[Source information Boundary: Start]
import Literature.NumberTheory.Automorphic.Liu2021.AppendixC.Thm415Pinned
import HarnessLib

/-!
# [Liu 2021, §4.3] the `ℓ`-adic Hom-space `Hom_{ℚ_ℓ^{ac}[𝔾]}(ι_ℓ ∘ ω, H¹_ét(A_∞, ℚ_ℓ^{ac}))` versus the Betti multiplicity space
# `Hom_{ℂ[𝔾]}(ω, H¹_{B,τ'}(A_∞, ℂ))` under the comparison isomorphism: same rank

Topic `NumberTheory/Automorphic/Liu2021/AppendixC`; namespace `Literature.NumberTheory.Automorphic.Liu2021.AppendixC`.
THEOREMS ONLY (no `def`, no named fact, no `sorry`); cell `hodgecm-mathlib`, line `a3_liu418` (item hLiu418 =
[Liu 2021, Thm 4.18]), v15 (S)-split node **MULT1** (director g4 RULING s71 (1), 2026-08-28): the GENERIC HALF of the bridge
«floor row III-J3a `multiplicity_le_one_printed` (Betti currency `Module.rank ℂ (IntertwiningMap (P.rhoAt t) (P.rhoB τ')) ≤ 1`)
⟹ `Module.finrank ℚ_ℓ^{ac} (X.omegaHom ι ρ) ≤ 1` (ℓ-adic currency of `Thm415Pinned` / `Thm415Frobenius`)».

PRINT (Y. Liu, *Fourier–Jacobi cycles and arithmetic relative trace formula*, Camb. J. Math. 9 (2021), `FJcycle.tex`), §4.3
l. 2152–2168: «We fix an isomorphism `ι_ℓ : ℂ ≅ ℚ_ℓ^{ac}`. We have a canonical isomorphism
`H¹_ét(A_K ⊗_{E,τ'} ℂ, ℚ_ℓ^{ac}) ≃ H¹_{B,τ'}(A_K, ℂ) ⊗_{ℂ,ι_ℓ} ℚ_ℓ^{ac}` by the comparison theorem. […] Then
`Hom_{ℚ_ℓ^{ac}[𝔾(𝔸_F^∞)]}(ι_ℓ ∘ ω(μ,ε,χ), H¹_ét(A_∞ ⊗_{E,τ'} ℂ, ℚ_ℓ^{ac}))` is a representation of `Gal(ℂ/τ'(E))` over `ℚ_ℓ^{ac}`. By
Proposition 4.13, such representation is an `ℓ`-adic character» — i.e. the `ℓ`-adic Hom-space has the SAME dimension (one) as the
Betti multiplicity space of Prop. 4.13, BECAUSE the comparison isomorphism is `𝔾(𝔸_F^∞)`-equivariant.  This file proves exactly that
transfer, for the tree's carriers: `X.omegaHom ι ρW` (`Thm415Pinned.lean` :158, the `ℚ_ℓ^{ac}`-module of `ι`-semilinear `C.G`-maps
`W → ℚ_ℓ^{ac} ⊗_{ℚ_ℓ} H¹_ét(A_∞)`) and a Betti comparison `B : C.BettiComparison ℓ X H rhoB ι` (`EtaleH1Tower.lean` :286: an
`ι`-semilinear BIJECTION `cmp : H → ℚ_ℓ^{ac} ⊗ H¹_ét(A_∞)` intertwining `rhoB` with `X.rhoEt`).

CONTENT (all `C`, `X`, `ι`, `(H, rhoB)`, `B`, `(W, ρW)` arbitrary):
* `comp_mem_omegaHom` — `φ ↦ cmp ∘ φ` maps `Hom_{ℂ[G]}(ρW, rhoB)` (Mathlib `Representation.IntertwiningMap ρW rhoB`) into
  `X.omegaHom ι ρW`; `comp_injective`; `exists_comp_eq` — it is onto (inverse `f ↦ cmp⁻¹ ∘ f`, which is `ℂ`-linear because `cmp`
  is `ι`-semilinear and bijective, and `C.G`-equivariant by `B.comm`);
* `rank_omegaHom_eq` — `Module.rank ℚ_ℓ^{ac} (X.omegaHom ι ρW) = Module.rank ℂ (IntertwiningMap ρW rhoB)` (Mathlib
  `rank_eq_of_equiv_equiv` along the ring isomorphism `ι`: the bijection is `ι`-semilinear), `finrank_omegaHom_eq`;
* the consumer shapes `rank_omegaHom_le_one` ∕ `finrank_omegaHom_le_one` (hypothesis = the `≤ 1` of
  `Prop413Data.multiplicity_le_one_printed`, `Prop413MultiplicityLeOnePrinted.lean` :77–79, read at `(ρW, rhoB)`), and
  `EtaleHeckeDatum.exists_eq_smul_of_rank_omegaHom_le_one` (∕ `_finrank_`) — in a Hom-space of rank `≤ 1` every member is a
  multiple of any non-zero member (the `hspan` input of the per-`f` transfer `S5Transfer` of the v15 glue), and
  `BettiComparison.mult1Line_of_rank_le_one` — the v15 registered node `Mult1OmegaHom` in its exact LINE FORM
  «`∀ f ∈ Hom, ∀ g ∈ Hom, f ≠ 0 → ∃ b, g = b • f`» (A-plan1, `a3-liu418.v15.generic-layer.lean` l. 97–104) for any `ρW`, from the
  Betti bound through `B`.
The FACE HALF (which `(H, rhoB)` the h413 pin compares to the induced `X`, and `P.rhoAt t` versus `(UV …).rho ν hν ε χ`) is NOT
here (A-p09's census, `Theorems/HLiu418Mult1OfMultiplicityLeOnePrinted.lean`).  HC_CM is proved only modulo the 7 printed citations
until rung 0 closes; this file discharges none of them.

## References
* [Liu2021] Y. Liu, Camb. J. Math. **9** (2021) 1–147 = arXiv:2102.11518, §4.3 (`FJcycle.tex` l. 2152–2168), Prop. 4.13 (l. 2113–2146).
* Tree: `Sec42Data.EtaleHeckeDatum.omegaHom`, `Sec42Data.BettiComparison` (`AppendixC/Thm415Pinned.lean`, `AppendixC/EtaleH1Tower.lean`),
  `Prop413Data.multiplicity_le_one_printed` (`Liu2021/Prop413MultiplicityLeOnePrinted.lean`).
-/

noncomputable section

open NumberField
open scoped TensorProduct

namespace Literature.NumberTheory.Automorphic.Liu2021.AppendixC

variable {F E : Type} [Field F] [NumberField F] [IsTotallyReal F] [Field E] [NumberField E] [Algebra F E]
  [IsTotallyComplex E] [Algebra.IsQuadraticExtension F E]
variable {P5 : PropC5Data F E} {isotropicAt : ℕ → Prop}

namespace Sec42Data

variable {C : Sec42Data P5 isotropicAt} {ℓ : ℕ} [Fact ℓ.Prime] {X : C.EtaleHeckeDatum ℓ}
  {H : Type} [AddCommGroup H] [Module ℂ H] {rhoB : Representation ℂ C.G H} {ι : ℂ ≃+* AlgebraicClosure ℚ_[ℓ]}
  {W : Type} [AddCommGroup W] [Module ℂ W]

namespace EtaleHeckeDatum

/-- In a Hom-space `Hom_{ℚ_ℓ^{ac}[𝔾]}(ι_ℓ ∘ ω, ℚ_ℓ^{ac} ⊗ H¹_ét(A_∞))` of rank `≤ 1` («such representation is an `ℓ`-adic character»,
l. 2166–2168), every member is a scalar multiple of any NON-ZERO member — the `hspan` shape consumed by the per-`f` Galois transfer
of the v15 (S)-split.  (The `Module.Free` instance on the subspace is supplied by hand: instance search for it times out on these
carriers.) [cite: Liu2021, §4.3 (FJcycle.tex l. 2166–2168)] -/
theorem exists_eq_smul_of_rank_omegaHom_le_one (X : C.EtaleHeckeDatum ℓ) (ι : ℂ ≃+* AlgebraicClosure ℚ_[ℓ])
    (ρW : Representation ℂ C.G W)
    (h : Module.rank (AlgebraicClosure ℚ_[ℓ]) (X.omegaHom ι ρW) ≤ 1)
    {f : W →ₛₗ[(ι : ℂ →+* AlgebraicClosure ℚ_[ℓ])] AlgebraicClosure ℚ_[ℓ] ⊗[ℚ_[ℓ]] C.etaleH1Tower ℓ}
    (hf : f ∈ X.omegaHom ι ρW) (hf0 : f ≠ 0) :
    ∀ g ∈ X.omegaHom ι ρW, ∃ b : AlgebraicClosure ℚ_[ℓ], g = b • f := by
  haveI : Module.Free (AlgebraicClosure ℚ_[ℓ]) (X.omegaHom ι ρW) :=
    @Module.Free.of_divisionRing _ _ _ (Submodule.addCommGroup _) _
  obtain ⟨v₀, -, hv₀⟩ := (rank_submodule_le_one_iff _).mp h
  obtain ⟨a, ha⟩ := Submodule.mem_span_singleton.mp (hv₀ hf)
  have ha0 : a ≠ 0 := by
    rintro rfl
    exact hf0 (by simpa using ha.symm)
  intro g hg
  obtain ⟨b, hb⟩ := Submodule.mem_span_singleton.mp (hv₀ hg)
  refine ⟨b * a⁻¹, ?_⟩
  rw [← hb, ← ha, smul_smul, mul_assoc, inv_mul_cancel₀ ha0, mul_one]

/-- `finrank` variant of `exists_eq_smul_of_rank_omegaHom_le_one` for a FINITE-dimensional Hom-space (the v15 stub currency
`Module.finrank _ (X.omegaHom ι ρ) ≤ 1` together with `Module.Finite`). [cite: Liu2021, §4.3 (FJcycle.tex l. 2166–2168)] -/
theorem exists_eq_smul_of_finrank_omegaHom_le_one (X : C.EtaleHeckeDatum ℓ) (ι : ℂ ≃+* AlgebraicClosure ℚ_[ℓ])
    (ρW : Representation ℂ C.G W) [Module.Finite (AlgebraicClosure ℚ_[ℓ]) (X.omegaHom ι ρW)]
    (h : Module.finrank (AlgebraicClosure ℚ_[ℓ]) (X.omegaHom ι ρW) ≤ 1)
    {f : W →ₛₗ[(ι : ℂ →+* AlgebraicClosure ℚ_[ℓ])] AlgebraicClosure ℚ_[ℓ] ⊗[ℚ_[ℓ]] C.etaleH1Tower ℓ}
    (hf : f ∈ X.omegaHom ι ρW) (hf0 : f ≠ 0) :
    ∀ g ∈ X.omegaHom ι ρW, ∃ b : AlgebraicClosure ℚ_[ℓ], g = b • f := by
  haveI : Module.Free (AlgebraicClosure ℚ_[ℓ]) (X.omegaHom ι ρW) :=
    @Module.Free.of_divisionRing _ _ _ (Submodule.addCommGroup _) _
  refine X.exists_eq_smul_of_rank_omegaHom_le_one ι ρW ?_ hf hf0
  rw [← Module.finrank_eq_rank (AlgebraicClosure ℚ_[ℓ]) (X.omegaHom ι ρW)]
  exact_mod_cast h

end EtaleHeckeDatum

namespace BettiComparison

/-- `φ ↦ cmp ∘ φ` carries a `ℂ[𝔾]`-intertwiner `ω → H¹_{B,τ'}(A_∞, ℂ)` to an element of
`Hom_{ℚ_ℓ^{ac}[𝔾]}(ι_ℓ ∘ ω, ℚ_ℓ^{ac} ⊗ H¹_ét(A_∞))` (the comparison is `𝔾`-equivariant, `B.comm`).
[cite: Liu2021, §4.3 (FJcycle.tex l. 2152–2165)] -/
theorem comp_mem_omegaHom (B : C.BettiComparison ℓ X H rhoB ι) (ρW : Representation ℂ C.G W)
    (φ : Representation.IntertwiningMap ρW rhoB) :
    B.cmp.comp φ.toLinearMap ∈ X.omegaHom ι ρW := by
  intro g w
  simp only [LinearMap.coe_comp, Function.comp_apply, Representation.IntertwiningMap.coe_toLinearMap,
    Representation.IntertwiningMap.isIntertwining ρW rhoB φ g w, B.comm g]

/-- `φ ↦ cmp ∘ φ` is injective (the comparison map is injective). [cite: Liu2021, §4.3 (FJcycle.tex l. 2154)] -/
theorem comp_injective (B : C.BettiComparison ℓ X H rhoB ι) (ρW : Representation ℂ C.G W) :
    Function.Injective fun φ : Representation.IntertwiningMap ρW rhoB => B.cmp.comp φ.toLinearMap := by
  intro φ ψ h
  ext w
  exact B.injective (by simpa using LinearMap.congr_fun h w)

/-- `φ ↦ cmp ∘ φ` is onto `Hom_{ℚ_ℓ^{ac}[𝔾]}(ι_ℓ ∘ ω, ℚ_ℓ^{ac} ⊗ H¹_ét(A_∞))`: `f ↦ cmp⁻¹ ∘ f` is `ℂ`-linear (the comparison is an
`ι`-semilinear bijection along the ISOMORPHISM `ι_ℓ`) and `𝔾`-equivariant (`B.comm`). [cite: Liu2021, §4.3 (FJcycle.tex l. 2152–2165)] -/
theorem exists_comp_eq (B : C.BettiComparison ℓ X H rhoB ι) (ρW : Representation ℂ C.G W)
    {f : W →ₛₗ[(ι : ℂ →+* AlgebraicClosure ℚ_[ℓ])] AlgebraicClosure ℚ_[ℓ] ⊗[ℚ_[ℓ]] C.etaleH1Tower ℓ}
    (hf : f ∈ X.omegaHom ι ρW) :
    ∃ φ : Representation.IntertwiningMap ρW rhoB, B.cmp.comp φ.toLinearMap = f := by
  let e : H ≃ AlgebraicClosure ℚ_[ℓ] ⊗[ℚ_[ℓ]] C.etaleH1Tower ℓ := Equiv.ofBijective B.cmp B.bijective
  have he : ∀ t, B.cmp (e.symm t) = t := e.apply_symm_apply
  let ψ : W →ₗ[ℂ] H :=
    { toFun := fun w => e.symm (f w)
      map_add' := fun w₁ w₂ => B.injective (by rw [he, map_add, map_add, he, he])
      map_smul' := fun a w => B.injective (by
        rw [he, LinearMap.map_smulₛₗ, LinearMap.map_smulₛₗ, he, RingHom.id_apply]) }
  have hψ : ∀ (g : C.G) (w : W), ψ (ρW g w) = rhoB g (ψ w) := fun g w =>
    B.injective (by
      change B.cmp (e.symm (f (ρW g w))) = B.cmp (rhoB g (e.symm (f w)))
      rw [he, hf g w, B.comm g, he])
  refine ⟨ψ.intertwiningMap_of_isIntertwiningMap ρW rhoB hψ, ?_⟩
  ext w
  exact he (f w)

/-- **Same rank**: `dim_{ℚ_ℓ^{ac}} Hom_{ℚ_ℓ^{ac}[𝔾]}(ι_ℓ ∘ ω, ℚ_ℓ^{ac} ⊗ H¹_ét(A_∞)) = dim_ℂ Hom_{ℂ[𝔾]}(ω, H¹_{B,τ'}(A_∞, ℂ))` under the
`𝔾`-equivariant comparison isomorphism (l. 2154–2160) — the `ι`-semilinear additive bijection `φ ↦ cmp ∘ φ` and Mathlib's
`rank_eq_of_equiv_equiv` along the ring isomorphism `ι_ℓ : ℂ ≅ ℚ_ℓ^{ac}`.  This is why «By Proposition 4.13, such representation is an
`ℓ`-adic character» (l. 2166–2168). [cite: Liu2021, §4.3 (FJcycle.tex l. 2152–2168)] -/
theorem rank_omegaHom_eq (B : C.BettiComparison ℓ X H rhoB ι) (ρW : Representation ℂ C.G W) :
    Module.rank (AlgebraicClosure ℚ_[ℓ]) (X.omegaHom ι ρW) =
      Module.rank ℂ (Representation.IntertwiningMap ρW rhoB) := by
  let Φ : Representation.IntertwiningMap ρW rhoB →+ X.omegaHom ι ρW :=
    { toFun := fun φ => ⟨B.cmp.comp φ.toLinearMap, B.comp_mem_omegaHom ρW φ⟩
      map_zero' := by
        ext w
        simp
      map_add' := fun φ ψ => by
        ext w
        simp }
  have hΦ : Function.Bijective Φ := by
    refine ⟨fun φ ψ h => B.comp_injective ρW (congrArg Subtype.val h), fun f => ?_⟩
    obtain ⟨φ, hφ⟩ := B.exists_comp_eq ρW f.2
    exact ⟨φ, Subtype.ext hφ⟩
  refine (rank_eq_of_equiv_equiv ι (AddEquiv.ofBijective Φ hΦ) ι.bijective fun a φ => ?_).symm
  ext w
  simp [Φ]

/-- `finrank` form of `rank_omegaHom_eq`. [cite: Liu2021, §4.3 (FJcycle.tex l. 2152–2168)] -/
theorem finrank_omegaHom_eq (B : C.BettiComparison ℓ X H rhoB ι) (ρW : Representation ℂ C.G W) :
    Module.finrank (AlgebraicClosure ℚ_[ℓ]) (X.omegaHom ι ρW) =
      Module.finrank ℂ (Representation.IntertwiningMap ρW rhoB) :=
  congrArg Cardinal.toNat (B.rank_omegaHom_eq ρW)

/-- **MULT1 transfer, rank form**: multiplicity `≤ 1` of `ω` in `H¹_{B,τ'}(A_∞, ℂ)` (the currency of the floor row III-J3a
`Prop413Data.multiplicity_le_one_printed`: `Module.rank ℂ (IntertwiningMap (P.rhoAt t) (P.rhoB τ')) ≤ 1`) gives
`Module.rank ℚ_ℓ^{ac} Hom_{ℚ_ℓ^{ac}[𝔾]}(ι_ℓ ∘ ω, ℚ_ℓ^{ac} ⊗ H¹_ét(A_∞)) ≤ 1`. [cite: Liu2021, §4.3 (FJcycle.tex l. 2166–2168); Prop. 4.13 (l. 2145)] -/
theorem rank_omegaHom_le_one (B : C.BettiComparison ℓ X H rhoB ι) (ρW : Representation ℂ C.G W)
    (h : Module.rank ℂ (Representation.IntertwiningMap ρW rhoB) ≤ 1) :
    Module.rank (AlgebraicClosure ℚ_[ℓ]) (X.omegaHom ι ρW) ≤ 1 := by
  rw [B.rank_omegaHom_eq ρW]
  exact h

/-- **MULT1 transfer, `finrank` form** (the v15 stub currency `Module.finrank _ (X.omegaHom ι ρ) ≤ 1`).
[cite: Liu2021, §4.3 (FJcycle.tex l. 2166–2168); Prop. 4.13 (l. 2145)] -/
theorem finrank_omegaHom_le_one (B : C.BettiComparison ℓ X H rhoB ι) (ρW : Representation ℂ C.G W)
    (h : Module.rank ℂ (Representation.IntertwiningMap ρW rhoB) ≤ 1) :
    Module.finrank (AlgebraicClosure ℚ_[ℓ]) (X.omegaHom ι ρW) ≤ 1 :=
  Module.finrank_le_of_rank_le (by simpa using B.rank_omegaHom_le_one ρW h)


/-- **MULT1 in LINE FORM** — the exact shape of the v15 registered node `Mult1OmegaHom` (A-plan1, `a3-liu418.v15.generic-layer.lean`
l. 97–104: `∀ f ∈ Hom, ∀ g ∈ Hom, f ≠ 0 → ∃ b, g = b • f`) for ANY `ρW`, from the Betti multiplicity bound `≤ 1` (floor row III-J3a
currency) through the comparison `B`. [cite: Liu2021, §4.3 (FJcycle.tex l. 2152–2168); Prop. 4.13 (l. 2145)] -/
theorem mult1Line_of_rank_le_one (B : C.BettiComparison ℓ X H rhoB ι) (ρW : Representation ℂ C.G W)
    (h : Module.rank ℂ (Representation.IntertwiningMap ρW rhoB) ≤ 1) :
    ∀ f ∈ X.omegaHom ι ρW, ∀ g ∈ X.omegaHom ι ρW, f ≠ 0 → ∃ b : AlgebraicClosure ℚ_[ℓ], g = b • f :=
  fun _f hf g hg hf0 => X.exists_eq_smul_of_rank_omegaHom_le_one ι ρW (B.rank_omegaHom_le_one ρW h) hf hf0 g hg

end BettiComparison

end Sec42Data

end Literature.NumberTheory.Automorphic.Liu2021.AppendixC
[Source information Boundary: End]
Task statement: Output only the lines from the line that contains "Module.finrank_le_of_rank_le (by simpa" through the end of the entries, both included, exactly as they appear.

Problem solution:
  Module.finrank_le_of_rank_le (by simpa using B.rank_omegaHom_le_one ρW h)


/-- **MULT1 in LINE FORM** — the exact shape of the v15 registered node `Mult1OmegaHom` (A-plan1, `a3-liu418.v15.generic-layer.lean`
l. 97–104: `∀ f ∈ Hom, ∀ g ∈ Hom, f ≠ 0 → ∃ b, g = b • f`) for ANY `ρW`, from the Betti multiplicity bound `≤ 1` (floor row III-J3a
currency) through the comparison `B`. [cite: Liu2021, §4.3 (FJcycle.tex l. 2152–2168); Prop. 4.13 (l. 2145)] -/
theorem mult1Line_of_rank_le_one (B : C.BettiComparison ℓ X H rhoB ι) (ρW : Representation ℂ C.G W)
    (h : Module.rank ℂ (Representation.IntertwiningMap ρW rhoB) ≤ 1) :
    ∀ f ∈ X.omegaHom ι ρW, ∀ g ∈ X.omegaHom ι ρW, f ≠ 0 → ∃ b : AlgebraicClosure ℚ_[ℓ], g = b • f :=
  fun _f hf g hg hf0 => X.exists_eq_smul_of_rank_omegaHom_le_one ι ρW (B.rank_omegaHom_le_one ρW h) hf hf0 g hg

end BettiComparison

end Sec42Data

end Literature.NumberTheory.Automorphic.Liu2021.AppendixC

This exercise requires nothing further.